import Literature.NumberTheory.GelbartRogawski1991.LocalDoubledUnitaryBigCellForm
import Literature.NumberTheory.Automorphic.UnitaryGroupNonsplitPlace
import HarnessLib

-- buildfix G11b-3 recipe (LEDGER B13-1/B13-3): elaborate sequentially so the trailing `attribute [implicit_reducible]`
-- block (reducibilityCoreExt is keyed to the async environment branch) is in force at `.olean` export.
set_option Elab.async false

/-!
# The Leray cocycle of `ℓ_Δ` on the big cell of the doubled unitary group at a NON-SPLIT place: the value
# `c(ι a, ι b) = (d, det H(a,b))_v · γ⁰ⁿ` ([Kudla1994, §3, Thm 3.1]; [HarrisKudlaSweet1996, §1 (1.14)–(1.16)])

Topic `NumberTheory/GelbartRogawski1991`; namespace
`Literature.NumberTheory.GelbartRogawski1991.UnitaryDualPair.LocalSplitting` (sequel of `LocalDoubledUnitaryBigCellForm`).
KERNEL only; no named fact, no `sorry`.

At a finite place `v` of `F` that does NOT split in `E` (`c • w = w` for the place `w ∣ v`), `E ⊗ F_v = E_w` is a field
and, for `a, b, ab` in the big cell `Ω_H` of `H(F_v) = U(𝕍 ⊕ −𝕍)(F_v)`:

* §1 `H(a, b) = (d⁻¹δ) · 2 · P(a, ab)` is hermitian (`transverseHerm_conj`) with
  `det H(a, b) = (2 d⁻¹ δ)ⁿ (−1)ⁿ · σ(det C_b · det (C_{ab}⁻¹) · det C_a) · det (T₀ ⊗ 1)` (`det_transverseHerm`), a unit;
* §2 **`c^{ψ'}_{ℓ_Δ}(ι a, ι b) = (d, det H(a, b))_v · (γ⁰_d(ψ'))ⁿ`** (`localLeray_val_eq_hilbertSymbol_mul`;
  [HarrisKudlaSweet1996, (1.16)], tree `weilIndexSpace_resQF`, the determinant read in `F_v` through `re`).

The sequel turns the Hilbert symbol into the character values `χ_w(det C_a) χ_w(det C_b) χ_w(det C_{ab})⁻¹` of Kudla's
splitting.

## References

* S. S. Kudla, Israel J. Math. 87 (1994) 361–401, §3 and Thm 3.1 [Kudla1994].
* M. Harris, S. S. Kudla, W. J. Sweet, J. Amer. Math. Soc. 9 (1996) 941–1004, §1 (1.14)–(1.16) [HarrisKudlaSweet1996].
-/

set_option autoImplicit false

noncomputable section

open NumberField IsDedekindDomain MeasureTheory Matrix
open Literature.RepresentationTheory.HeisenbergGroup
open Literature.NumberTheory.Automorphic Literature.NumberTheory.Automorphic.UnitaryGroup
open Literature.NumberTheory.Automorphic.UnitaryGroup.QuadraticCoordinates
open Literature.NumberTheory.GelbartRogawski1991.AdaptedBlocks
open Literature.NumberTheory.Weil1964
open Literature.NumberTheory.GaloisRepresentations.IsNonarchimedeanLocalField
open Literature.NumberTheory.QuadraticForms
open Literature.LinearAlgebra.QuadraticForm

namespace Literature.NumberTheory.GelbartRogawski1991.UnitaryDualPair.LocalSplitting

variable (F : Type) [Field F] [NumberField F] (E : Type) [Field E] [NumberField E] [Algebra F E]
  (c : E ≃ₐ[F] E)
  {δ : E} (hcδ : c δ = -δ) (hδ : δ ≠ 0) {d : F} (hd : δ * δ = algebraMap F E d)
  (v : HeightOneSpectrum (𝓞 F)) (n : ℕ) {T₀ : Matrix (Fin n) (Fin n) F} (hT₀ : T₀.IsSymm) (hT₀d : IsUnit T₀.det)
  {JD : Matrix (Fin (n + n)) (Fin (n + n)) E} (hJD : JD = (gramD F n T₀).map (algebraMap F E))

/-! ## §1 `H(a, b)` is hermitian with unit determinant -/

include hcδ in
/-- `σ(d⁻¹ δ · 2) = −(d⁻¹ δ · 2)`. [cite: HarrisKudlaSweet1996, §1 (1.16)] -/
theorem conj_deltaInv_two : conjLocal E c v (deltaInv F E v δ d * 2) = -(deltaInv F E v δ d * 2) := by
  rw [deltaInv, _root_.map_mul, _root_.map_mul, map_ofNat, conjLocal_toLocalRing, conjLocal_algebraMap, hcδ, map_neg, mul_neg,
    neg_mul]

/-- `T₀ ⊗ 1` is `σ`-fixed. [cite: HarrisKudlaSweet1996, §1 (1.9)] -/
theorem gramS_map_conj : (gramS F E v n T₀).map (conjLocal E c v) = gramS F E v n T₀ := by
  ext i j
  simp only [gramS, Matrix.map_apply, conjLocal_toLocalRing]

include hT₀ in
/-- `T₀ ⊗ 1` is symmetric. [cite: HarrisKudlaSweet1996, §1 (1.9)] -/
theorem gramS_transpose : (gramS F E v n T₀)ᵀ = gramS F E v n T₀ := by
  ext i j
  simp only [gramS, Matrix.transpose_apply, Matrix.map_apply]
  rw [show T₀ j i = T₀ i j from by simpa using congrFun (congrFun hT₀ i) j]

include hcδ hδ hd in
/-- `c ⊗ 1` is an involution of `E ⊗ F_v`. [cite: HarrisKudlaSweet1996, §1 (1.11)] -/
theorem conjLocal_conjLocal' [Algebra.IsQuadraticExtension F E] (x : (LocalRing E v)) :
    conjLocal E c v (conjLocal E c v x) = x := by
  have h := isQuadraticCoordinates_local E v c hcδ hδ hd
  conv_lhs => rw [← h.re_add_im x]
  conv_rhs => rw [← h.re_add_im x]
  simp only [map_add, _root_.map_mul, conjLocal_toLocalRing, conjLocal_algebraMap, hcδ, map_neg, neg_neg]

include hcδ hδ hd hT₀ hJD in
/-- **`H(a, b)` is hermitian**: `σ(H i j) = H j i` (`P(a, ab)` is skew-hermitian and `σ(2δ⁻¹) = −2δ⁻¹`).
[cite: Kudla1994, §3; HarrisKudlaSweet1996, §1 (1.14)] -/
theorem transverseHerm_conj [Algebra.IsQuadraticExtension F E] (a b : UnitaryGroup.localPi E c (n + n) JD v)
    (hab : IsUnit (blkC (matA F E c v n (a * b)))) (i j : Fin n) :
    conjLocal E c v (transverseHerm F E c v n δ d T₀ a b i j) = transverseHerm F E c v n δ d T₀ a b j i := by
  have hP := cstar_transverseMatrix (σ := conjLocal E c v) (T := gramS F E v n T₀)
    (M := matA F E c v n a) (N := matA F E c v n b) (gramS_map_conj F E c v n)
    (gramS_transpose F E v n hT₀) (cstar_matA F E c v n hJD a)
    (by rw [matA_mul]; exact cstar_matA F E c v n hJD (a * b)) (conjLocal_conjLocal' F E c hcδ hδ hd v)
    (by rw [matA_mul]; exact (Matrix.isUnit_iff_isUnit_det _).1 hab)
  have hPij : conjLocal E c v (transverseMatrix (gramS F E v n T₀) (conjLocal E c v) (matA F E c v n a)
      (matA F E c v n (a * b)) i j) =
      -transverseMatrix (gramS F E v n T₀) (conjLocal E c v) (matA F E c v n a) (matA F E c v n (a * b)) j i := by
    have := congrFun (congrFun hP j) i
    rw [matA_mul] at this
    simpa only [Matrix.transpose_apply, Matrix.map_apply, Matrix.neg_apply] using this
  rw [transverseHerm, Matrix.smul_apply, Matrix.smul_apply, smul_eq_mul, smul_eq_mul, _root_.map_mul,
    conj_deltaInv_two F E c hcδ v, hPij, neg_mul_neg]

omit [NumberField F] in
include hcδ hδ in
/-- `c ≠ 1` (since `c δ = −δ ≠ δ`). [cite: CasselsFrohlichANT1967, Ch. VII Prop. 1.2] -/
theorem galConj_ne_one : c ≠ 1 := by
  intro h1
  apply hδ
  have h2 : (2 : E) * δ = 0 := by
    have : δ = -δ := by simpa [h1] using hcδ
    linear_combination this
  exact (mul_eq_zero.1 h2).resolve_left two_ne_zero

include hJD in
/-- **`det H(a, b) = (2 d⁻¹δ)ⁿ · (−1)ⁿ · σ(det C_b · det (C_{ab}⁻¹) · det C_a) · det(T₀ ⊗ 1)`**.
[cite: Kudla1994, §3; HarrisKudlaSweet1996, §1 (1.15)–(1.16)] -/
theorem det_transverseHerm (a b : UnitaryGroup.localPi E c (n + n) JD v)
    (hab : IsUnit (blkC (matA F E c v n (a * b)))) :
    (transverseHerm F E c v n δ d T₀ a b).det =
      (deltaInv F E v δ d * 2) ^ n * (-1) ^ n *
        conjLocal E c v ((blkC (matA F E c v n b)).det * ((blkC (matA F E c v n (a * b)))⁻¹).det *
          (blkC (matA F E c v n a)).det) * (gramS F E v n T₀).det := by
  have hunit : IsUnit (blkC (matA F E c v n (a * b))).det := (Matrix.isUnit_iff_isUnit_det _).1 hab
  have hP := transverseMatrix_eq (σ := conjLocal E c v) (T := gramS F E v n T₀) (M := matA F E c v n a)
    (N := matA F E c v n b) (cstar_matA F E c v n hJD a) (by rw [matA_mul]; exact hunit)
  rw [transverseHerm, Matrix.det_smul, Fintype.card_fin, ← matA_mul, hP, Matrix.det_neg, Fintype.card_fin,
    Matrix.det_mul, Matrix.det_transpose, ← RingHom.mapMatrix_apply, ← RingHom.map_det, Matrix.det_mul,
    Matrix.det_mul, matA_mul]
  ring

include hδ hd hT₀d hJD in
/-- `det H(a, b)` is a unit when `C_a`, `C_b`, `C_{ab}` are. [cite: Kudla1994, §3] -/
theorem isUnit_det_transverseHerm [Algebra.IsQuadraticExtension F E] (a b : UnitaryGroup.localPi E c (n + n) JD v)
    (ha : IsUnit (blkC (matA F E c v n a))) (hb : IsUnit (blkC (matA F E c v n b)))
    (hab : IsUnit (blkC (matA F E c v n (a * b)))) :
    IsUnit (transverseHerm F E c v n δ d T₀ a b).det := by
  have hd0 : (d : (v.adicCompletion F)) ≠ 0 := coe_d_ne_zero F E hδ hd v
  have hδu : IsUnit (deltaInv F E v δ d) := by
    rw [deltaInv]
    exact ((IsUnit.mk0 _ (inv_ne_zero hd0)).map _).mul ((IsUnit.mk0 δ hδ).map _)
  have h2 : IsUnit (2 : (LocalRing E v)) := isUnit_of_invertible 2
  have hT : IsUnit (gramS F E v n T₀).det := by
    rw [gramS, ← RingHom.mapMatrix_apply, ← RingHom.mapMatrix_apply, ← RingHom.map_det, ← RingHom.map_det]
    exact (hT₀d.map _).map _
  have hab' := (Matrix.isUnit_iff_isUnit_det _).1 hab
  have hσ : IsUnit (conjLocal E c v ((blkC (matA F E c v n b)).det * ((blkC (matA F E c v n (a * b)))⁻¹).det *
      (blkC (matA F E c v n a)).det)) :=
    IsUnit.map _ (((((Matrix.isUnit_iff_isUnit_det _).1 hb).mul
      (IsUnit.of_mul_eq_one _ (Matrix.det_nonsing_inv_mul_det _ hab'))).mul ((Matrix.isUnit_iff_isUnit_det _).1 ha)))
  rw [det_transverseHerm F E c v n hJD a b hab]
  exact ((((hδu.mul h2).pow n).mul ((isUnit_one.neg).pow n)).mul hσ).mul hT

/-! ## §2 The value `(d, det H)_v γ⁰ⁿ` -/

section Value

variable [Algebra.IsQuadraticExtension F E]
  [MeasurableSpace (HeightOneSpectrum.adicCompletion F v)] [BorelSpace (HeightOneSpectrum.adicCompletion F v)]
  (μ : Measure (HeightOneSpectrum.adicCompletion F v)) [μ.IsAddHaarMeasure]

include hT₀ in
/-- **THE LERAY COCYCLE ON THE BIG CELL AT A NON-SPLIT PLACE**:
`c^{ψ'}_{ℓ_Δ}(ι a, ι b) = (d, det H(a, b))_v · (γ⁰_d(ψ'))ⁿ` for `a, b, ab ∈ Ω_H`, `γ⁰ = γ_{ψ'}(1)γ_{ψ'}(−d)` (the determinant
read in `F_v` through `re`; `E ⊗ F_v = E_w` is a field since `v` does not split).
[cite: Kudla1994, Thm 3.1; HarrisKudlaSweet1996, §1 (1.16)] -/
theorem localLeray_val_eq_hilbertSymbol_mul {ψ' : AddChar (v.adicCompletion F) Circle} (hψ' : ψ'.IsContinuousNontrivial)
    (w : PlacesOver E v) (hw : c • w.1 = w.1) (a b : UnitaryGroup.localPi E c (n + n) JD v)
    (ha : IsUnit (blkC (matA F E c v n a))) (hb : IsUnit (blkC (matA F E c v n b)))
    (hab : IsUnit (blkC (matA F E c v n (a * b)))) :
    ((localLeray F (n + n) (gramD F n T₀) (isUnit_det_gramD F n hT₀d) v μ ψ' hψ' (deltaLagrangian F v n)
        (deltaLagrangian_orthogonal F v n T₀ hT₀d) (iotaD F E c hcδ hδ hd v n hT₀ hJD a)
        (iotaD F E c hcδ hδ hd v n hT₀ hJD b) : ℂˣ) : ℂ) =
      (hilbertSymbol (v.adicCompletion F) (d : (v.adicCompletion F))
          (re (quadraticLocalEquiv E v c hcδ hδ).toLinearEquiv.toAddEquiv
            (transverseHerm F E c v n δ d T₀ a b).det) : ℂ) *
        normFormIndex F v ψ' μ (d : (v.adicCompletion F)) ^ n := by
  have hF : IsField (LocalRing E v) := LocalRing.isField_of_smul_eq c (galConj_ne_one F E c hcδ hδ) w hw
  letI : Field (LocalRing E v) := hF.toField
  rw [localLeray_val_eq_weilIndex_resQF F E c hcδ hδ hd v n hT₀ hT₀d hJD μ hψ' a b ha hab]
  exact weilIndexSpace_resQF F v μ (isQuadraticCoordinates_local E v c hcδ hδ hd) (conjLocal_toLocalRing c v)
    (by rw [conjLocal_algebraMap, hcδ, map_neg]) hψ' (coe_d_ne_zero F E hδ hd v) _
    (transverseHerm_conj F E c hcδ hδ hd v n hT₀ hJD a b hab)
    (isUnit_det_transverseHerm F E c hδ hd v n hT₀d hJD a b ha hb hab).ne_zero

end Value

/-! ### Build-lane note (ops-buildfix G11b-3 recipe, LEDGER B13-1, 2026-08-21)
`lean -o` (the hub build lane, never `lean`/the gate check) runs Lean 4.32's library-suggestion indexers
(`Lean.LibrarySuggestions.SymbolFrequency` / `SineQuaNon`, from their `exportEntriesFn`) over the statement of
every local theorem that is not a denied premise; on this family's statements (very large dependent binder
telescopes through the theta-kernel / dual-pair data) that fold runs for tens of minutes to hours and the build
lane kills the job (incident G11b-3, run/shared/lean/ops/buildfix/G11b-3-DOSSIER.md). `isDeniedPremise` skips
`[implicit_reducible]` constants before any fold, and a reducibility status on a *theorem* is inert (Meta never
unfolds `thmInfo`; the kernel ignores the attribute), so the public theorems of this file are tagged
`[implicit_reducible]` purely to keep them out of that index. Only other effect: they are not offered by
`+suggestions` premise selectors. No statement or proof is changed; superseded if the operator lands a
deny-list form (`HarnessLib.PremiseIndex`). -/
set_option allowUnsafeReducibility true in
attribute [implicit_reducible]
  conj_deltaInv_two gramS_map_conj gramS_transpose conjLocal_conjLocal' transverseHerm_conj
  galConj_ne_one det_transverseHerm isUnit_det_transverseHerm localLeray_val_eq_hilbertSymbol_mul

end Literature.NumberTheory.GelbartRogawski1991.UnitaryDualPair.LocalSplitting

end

────────────────────────────────────────

When the line with "exact ((IsUnit.mk0 _" is reached in the data above, begin copying, and stop after the line with "variable [Algebra.IsQuadraticExtension F E]"; copy each line exactly, both ends included.

Written reply
    exact ((IsUnit.mk0 _ (inv_ne_zero hd0)).map _).mul ((IsUnit.mk0 δ hδ).map _)
  have h2 : IsUnit (2 : (LocalRing E v)) := isUnit_of_invertible 2
  have hT : IsUnit (gramS F E v n T₀).det := by
    rw [gramS, ← RingHom.mapMatrix_apply, ← RingHom.mapMatrix_apply, ← RingHom.map_det, ← RingHom.map_det]
    exact (hT₀d.map _).map _
  have hab' := (Matrix.isUnit_iff_isUnit_det _).1 hab
  have hσ : IsUnit (conjLocal E c v ((blkC (matA F E c v n b)).det * ((blkC (matA F E c v n (a * b)))⁻¹).det *
      (blkC (matA F E c v n a)).det)) :=
    IsUnit.map _ (((((Matrix.isUnit_iff_isUnit_det _).1 hb).mul
      (IsUnit.of_mul_eq_one _ (Matrix.det_nonsing_inv_mul_det _ hab'))).mul ((Matrix.isUnit_iff_isUnit_det _).1 ha)))
  rw [det_transverseHerm F E c v n hJD a b hab]
  exact ((((hδu.mul h2).pow n).mul ((isUnit_one.neg).pow n)).mul hσ).mul hT

/-! ## §2 The value `(d, det H)_v γ⁰ⁿ` -/

section Value

variable [Algebra.IsQuadraticExtension F E]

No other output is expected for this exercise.